Just an opinion, don't flog me for it too much. :)

Danny
 
C

Cy Edmunds

Pete Becker said:
No. Suppose you roll a six-sided die five times and you get 5, 2, 3, 6,
and 1. Do you expect 4 to come up next?

No, I don't. But if I did get a 4, on the seventh roll I would certainly get
a duplicate. This has nothing to do with randomness. It only has to do with
the fact that a die only has six sides. Hence:

"Repeat values are a consequence of finite numbers of bits computed by the
algorithm, not randomness itself."

<snip>
 
S

Sam Holden

No, I don't. But if I did get a 4, on the seventh roll I would certainly get
a duplicate. This has nothing to do with randomness. It only has to do with
the fact that a die only has six sides. Hence:

"Repeat values are a consequence of finite numbers of bits computed by the
algorithm, not randomness itself."

Don't let hundreds of years of mathematics stand in the way of your unique
of the universe, will you?

Here's an algorithm for generating an unlimited number of "bits" and hence
there is no finite limit to the number of bits.

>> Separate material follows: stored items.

import Mathlib.Analysis.Calculus.InverseFunctionTheorem.FDeriv
import Mathlib.Analysis.Calculus.ContDiff.RCLike
import Mathlib.Analysis.InnerProductSpace.PiL2
import Mathlib.Analysis.Normed.Module.FiniteDimension
import Mathlib.Algebra.Module.Projective

/-!
# Dense subspaces meet regular zero sets of `C¹` maps to `ℝᵏ`

Let `E` be a real Banach space, `D ≤ E` a dense linear subspace and
`F : E → ℝᵏ` a `C¹` map with `F x₀ = 0` and `DF(x₀)` onto.  Then `D` contains zeros of `F`
arbitrarily close to `x₀`.

Proof sketch.  Since `DF(x₀)` is onto and `D` is dense, `DF(x₀)(D)` is a dense, hence full,
subspace of the finite-dimensional space `ℝᵏ`; so `DF(x₀)` admits a (continuous) linear right
inverse `R : ℝᵏ → E` with values in `D`.  For `x' ∈ D` close to `x₀`, the finite-dimensional map
`G c := F (x' + R c)` approximates the identity on a small closed ball (strict differentiability
of `F` at `x₀`), so by the quantitative surjectivity lemma
`ApproximatesLinearOn.surjOn_closedBall_of_nonlinearRightInverse` it hits `0 = lim F x'` at some
small `c`; the point `x' + R c` lies in `D`, is close to `x₀`, and is a zero of `F`.
-/

set_option linter.dupNamespace false

noncomputable section

open Set Metric Topology NNReal

namespace Summit.NavierStokesRegularity.NavierStokesRegularity.Theorems.PumpContinuationDenseMeetsFiniteCodim

/-- A continuous linear surjection onto `ℝᵏ` admits a continuous linear right inverse taking
values in any prescribed dense subspace `D` of the source. -/
private theorem exists_rightInverse_mem {E : Type*} [NormedAddCommGroup E] [NormedSpace ℝ E]
    {k : ℕ} (D : Submodule ℝ E) (hD : Dense (D : Set E))
    (A : E →L[ℝ] EuclideanSpace ℝ (Fin k)) (hA : Function.Surjective A) :
    ∃ R : EuclideanSpace ℝ (Fin k) →L[ℝ] E, (∀ c, R c ∈ D) ∧ ∀ c, A (R c) = c := by
  have hdense : Dense ((D.map (A : E →ₗ[ℝ] EuclideanSpace ℝ (Fin k))) :
      Set (EuclideanSpace ℝ (Fin k))) := by
    rw [Submodule.map_coe]
    exact hA.denseRange.dense_image A.continuous hD
  have hclosed : IsClosed ((D.map (A : E →ₗ[ℝ] EuclideanSpace ℝ (Fin k))) :
      Set (EuclideanSpace ℝ (Fin k))) :=
    Submodule.closed_of_finiteDimensional _
  have htop : D.map (A : E →ₗ[ℝ] EuclideanSpace ℝ (Fin k)) = ⊤ := by
    rw [← Submodule.coe_eq_univ, ← hclosed.closure_eq, hdense.closure_eq]
  have hrange :
      LinearMap.range ((A : E →ₗ[ℝ] EuclideanSpace ℝ (Fin k)) ∘ₗ D.subtype) = ⊤ := by
    rw [LinearMap.range_comp, Submodule.range_subtype, htop]
  obtain ⟨g, hg⟩ := LinearMap.exists_rightInverse_of_surjective _ hrange
  refine ⟨LinearMap.toContinuousLinearMap (D.subtype ∘ₗ g), fun c => ?_, fun c => ?_⟩
  · simp
  · simpa using LinearMap.congr_fun hg c

/-- **Dense subspaces meet regular zero sets.**  If `D` is a dense linear subspace of a real
Banach space `E` and `F : E → ℝᵏ` is `C¹` with `F x₀ = 0` and `fderiv ℝ F x₀` onto, then for
every `ε > 0` there is `d ∈ D` with `dist d x₀ < ε` and `F d = 0`. -/
theorem stub_denseMeetsFiniteCodim :
    ∀ (E : Type) [NormedAddCommGroup E] [NormedSpace ℝ E] [CompleteSpace E] (k : ℕ)
      (D : Submodule ℝ E), Dense (D : Set E) →
      ∀ (F : E → EuclideanSpace ℝ (Fin k)) (x₀ : E), ContDiff ℝ 1 F → F x₀ = 0 →
        Function.Surjective (fderiv ℝ F x₀) →
        ∀ ε : ℝ, 0 < ε → ∃ d : E, d ∈ D ∧ dist d x₀ < ε ∧ F d = 0 := by
  intro E _ _ _ k D hD F x₀ hF hF0 hsurj ε hε
  -- Step 1: a continuous linear right inverse `R` of `A := DF(x₀)` with values in `D`.
  obtain ⟨R, hRD, hAR⟩ := exists_rightInverse_mem D hD (fderiv ℝ F x₀) hsurj
  set A : E →L[ℝ] EuclideanSpace ℝ (Fin k) := fderiv ℝ F x₀ with hA_def
  -- Step 2: the approximation constant `c₀`, with `c₀ * ‖R‖ ≤ 1 / 2`.
  obtain ⟨t, ht, htR⟩ : ∃ t : ℝ, 0 < t ∧ t * ‖R‖ ≤ 1 / 2 := by
    refine ⟨1 / (2 * (‖R‖ + 1)), by positivity, ?_⟩
    rw [div_mul_eq_mul_div, one_mul, div_le_iff₀ (by positivity)]
    linarith [norm_nonneg R]
  set c₀ : ℝ≥0 := ⟨t, ht.le⟩ with hc₀_def
  have hc₀ : (0 : ℝ≥0) < c₀ := NNReal.coe_pos.1 ht
  have hc₀R : (c₀ : ℝ) * ‖R‖ ≤ 1 / 2 := htR
  -- Step 3: strict differentiability: `F` approximates `A` near `x₀` with constant `c₀`.
  have hstrict : HasStrictFDerivAt F A x₀ := hF.contDiffAt.hasStrictFDerivAt one_ne_zero
  obtain ⟨s, hs, hFs⟩ := hstrict.approximates_deriv_on_nhds (Or.inr hc₀)
  obtain ⟨ρ, hρ, hball⟩ := Metric.mem_nhds_iff.1 hs
  obtain ⟨m, hm, hmρ, hmε⟩ : ∃ m : ℝ, 0 < m ∧ m ≤ ρ ∧ m ≤ ε :=
    ⟨min ρ ε, lt_min hρ hε, min_le_left _ _, min_le_right _ _⟩
  -- Step 4: the radius `r` of the finite-dimensional ball, with `‖R‖ * r ≤ m / 2`.
  obtain ⟨r, hr, hRr⟩ : ∃ r : ℝ, 0 < r ∧ ‖R‖ * r ≤ m / 2 := by
    refine ⟨m / (2 * (‖R‖ + 1)), by positivity, ?_⟩
    rw [mul_div_assoc', div_le_div_iff₀ (by positivity) (by positivity)]
    nlinarith [norm_nonneg R, hm.le]
  -- Step 5: a base point `x' ∈ D` close to `x₀` with `‖F x'‖ < r / 2`.
  obtain ⟨η, hη, hηF⟩ :=
    Metric.continuousAt_iff.1 (hF.continuous.continuousAt (x := x₀)) (r / 2) (by positivity)
  obtain ⟨x', hx'ball, hx'D⟩ := Metric.dense_iff.1 hD x₀ (min η (m / 2)) (by positivity)
  rw [Metric.mem_ball] at hx'ball
  have hx'η : dist x' x₀ < η := hx'ball.trans_le (min_le_left _ _)
  have hx'm : dist x' x₀ < m / 2 := hx'ball.trans_le (min_le_right _ _)
  have hFx' : ‖F x'‖ < r / 2 := by
    have := hηF hx'η
    rwa [hF0, dist_zero_right] at this
  -- Step 6: the affine slice `u ↦ x' + R u` maps `closedBall 0 r` into `ball x₀ m ⊆ s`.
  have hin : ∀ u ∈ closedBall (0 : EuclideanSpace ℝ (Fin k)) r, dist (x' + R u) x₀ < m := by
    intro u hu
    rw [mem_closedBall_zero_iff] at hu
    have h1 : ‖R u‖ ≤ ‖R‖ * r := (R.le_opNorm u).trans (by gcongr)
    calc dist (x' + R u) x₀ = ‖(x' - x₀) + R u‖ := by rw [dist_eq_norm]; congr 1; abel
      _ ≤ ‖x' - x₀‖ + ‖R u‖ := norm_add_le _ _
      _ < m / 2 + m / 2 := by rw [← dist_eq_norm]; linarith
      _ = m := by ring
  have hin_s : ∀ u ∈ closedBall (0 : EuclideanSpace ℝ (Fin k)) r, x' + R u ∈ s := fun u hu =>
    hball (Metric.mem_ball.2 ((hin u hu).trans_le hmρ))
  -- Step 7: `G u := F (x' + R u)` approximates the identity on `closedBall 0 r`.
  set G : EuclideanSpace ℝ (Fin k) → EuclideanSpace ℝ (Fin k) := fun u => F (x' + R u)
    with hG_def
  have hG : ApproximatesLinearOn G (ContinuousLinearMap.id ℝ (EuclideanSpace ℝ (Fin k)))
      (closedBall 0 r) (c₀ * ‖R‖₊) := by
    intro u hu v hv
    have h1 := hFs (x' + R u) (hin_s u hu) (x' + R v) (hin_s v hv)
    have h2 : A ((x' + R u) - (x' + R v)) = u - v := by
      rw [add_sub_add_left_eq_sub, ← map_sub, hAR]
    have h3 : G u - G v - (ContinuousLinearMap.id ℝ (EuclideanSpace ℝ (Fin k))) (u - v) =
        F (x' + R u) - F (x' + R v) - A ((x' + R u) - (x' + R v)) := by
      rw [h2, ContinuousLinearMap.id_apply]
    rw [h3]
    calc ‖F (x' + R u) - F (x' + R v) - A ((x' + R u) - (x' + R v))‖
        ≤ c₀ * ‖(x' + R u) - (x' + R v)‖ := h1
      _ = c₀ * ‖R (u - v)‖ := by rw [add_sub_add_left_eq_sub, map_sub]
      _ ≤ c₀ * (‖R‖ * ‖u - v‖) := by gcongr; exact R.le_opNorm _
      _ = ((c₀ * ‖R‖₊ : ℝ≥0) : ℝ) * ‖u - v‖ := by rw [NNReal.coe_mul, coe_nnnorm]; ring
  -- Step 8: quantitative surjectivity of `G` on `closedBall 0 r`.
  let I : (ContinuousLinearMap.id ℝ (EuclideanSpace ℝ (Fin k))).NonlinearRightInverse :=
    ⟨id, 1, fun y => by simp, fun y => by simp⟩
  have hI : I.nnnorm = 1 := rfl
  have hsurjOn := hG.surjOn_closedBall_of_nonlinearRightInverse I (b := 0) hr.le Subset.rfl
  rw [hI, NNReal.coe_one, inv_one, NNReal.coe_mul, coe_nnnorm] at hsurjOn
  have hG0 : G 0 = F x' := by simp only [hG_def, map_zero, add_zero]
  have h0 : (0 : EuclideanSpace ℝ (Fin k)) ∈ closedBall (G 0) ((1 - c₀ * ‖R‖) * r) := by
    rw [Metric.mem_closedBall, dist_zero_left, hG0]
    have : r / 2 ≤ (1 - c₀ * ‖R‖) * r := by nlinarith
    linarith
  obtain ⟨u, hu, hGu⟩ := hsurjOn h0
  exact ⟨x' + R u, D.add_mem hx'D (hRD u), (hin u hu).trans_le hmε, hGu⟩

end Summit.NavierStokesRegularity.NavierStokesRegularity.Theorems.PumpContinuationDenseMeetsFiniteCodim

end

Roll a die, if the result is not a one or two record the result. If the result
is anthing else roll two dice (or one die twice) and concatanate the results
given by applying this mechanism recursively.

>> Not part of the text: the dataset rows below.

/-! ## Corollary 5.10 (iv)(c): `ℋ_{An⊢}` is compatible with `𝔗_{An•}`, `ℋ_{An•}` -/

/-- ★ **Cor 5.10 (iv)(c), the holomorphic-compatibility sentence** (assumption on `L`): "[the homotopies `η⊢_{v,ν}`,
`(η⊢_{v,ν})⁻¹`, … generate] a contact structure `ℋ_{An⊢}` on `𝔗_{An⊢}` that is compatible with the telecore and contact
structures `𝔗_{An•}`, `ℋ_{An•}` of Corollary 5.5, (ii)": the telecore `𝔗_{An•}` over the core `An•[𝒳]` of `D•_{≤5}` with
telecore edges `φ_⋏`, `⋏ ∈ L ∪ {□}` given by copies of `φ_{An•}` (the binders of `Cor55Telecore` VERBATIM) and a contact
structure `ℋ_{An•}` on it; the telecore `𝔗_{An⊢}` over the core `An⊢[𝒩⊢⊞]` of `D•⊢_{≤5} ∪ D•_{≤6}` with telecore edges
`φ^{An⊢⊞}_{w,ν}` (the telecore binders of `Cor510MonoTelecore` VERBATIM) and a contact structure `ℋ_{An⊢}` on it; and ONE
family of homotopies `K` on the common super-diagram containing `𝒥_{An⊢}`, `ℋ_{An⊢}` (along `embMonoSuper`) and `𝒥_{An•}`,
`ℋ_{An•}` (along `embHolSuper`) — Def 3.5 (ii).  NOT typed: the verb "generate" (generators of the contact structures are
not pinned, as in `Cor55Telecore` / `Cor510MonoTelecore`); the pinned pairs and the observable clauses are the separate
rows `Cor510MonoTelecorePinned`, `Cor510MonoContactObservablesCompatible`.
[cite: MochizukiAbsTopIII2015, Cor 5.10 (iv)(c) p. 148] -/
def Cor510MonoContactHolCompatible : Prop :=
  ∃ (Hh : ((L.subdiagram (DVertex.InFirstRows 5)).extend (L.obsExt (DVertex.InFirstRows 5) .an)).HomotopyFamily)
    (hHh : ∀ ⦃a b : (obsShape (DVertex.InFirstRows (isArc := isArc) 5) DVertex.an).Vertex⦄ ⦃p q : Path a b⦄,
      Hh.E p q → b = (obsShape (DVertex.InFirstRows (isArc := isArc) 5) DVertex.an).obs)
    (hch : (DiagramOfCategories.Observable.mk _ (fun _ => (inferInstance : IsEmpty PEmpty.{u + 1})) _ Hh hHh).IsCore)
    (Th : DiagramOfCategories.Telecore _ _ hch)
    (_ : Th.J = (fun a => TelecoreIdx a.1))
    (_ : HEq (fun (a : DSub (DVertex.InFirstRows (isArc := isArc) 5)) (j : Th.J a) => Th.telMap j)
      (fun (a : DSub (DVertex.InFirstRows (isArc := isArc) 5)) (j : TelecoreIdx a.1) => L.telecoreFun a.1 j))
    (Hch : (L.holTelecoreDiagram Th.J Th.telMap).HomotopyFamily)
    (_ : DiagramOfCategories.Telecore.IsContactStructure _ Th Hch)
    (Hm : ((L.subdiagram (monoBase (isArc := isArc) 6)).extend (L.obsExt (monoBase 6) .anMono)).HomotopyFamily)
    (hHm : ∀ ⦃a b : (obsShape (monoBase (isArc := isArc) 6) DVertex.anMono).Vertex⦄ ⦃p q : Path a b⦄,
      Hm.E p q → b = (obsShape (monoBase (isArc := isArc) 6) DVertex.anMono).obs)
    (hcm : (DiagramOfCategories.Observable.mk _ (fun _ => (inferInstance : IsEmpty PEmpty.{u + 1})) _ Hm hHm).IsCore)
    (Tm : DiagramOfCategories.Telecore _ _ hcm)
    (_ : Tm.J = (fun a => MonoTelecoreIdx a.1))
    (_ : HEq (fun (a : DSub (monoBase (isArc := isArc) 6)) (j : Tm.J a) => Tm.telMap j)
      (fun (a : DSub (monoBase (isArc := isArc) 6)) (j : MonoTelecoreIdx a.1) => L.monoTelecoreFun a.1 j))
    (Hcm : (L.monoTelecoreDiagram Tm.J Tm.telMap).HomotopyFamily)
    (_ : DiagramOfCategories.Telecore.IsContactStructure _ Tm Hcm)
    (K : (L.holMonoDiagram Th.J Tm.J Th.telMap Tm.telMap).HomotopyFamily),
    L.CompatibleAlongMonoSuper Th.J Tm.J Th.telMap Tm.telMap K Tm.Jfam ∧
      L.CompatibleAlongMonoSuper Th.J Tm.J Th.telMap Tm.telMap K Hcm ∧
      L.CompatibleAlongHolSuper Th.J Tm.J Th.telMap Tm.telMap K Th.Jfam ∧
      L.CompatibleAlongHolSuper Th.J Tm.J Th.telMap Tm.telMap K Hch

/-! ## What the statement refines -/

/-- ★ refines Cor 5.5 (ii) as typed (`Cor55Telecore`: the telecore `𝔗_{An•}` with pinned edges admitting a contact structure).
[cite: MochizukiAbsTopIII2015, Cor 5.5 (ii) p. 130] -/
theorem cor55Telecore_of_contactHolCompatible (h : L.Cor510MonoContactHolCompatible) : L.Cor55Telecore := by
  obtain ⟨Hh, hHh, hch, Th, hJ, htel, Hch, hc, -⟩ := h
  exact ⟨Hh, hHh, hch, Th, hJ, htel, Hch, hc⟩

/-- ★ refines the core clauses: `An•[𝒳]` is a core of `D•_{≤5}` (Cor 5.5 (i), `n = 6`) and `An⊢[𝒩⊢⊞]` a core of
`D•⊢_{≤5} ∪ D•_{≤6}` (Cor 5.10 (iv)(a), `n = 6`). [cite: MochizukiAbsTopIII2015, Cor 5.10 (iv)(a) p. 147] -/
theorem isCoreOn_pair_of_contactHolCompatible (h : L.Cor510MonoContactHolCompatible) :
    L.IsCoreOn (DVertex.InFirstRows 5) .an ∧ L.IsCoreOn (monoBase 6) .anMono := by
  obtain ⟨Hh, hHh, hch, -, -, -, -, -, Hm, hHm, hcm, -⟩ := h
  exact ⟨⟨Hh, hHh, hch⟩, ⟨Hm, hHm, hcm⟩⟩

/-- **`V(F_mod) ≠ ∅` is necessary as typed** (degenerate boundary, exactly as for the sibling rows `Cor510MonoTelecorePinned`,
`Cor510Mono…ObservablesCompatible`): with `Vmod` empty the vertex `□` has no outgoing arrow, so no core structure with core
vertex `An⊢[𝒩⊢⊞]` exists (abc-iut-L4-t15's `eq_core_of_path_of_isEmpty`). [cite: MochizukiAbsTopIII2015, Cor 5.10 (iv)(a)(c) pp. 147–148] -/
theorem not_cor510MonoContactHolCompatible_of_isEmpty [IsEmpty Vmod] : ¬ L.Cor510MonoContactHolCompatible := by
  rintro ⟨-, -, -, -, -, -, -, -, Hm, hHm, hcore, -⟩
  obtain ⟨p⟩ := hcore.reaches_obs ⟨.core, monoBase_six_core⟩
  have h := eq_core_of_path_of_isEmpty (P := monoBase 6) monoBase_six_core (x := .anMono)
    (fun i => by cases i) p
  change ExtVertex.obs = ExtVertex.base _ at h
  cases h

end LogFrobeniusSetting

end Literature.AnabelianGeometry.AbsoluteAnabelian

If on our first "roll" we end up rolling:

3
4
1
3
2
1
6
3
4
1
2
6
2
4
1
1

Giving:

12112211

As my randombly generated result.

To be random it must be possible that that exact result will be repeated the
next time I try. Even though, there are an infinite number of potential
outcomes.
 
C

Cy Edmunds

Sam-

I suggest you read my original post. The perhaps you can formulate a
relevant reply.
 
S

Sam Holden

Sam-

I suggest you read my original post. The perhaps you can formulate a
relevant reply.

No thanks.

Any random process can generate repeats, else it isn't random.

Simple mathematics.

You can claim otherwise, for all I care. You can claim pi is rational too,
it really doesn't bother me.
 
C

Cy Edmunds

Sam Holden said:
No thanks.

Any random process can generate repeats, else it isn't random.

Simple mathematics.

You can claim otherwise, for all I care. You can claim pi is rational too,
it really doesn't bother me.

sigh. OK, let's go over it one point at a time. But this time we will deal
with actual quotes rather than inuendos. Here is what I actually said:

1. "Repeat values are a consequence of finite numbers of bits computed by
the algorithm, not randomness itself."

In case English isn't your first language, let me explain what this means.
If an algorithm generates a sequence of values, each of which is described
by a finite number of bits, the sequence must eventually generate repeat
values. This is true for random number generators but also for any other
algorithm. It is a direct consequence of the fact that n bits can only
express 2^n different values.

Does this somehow contract "hundreds of years of mathematics?" If so, how?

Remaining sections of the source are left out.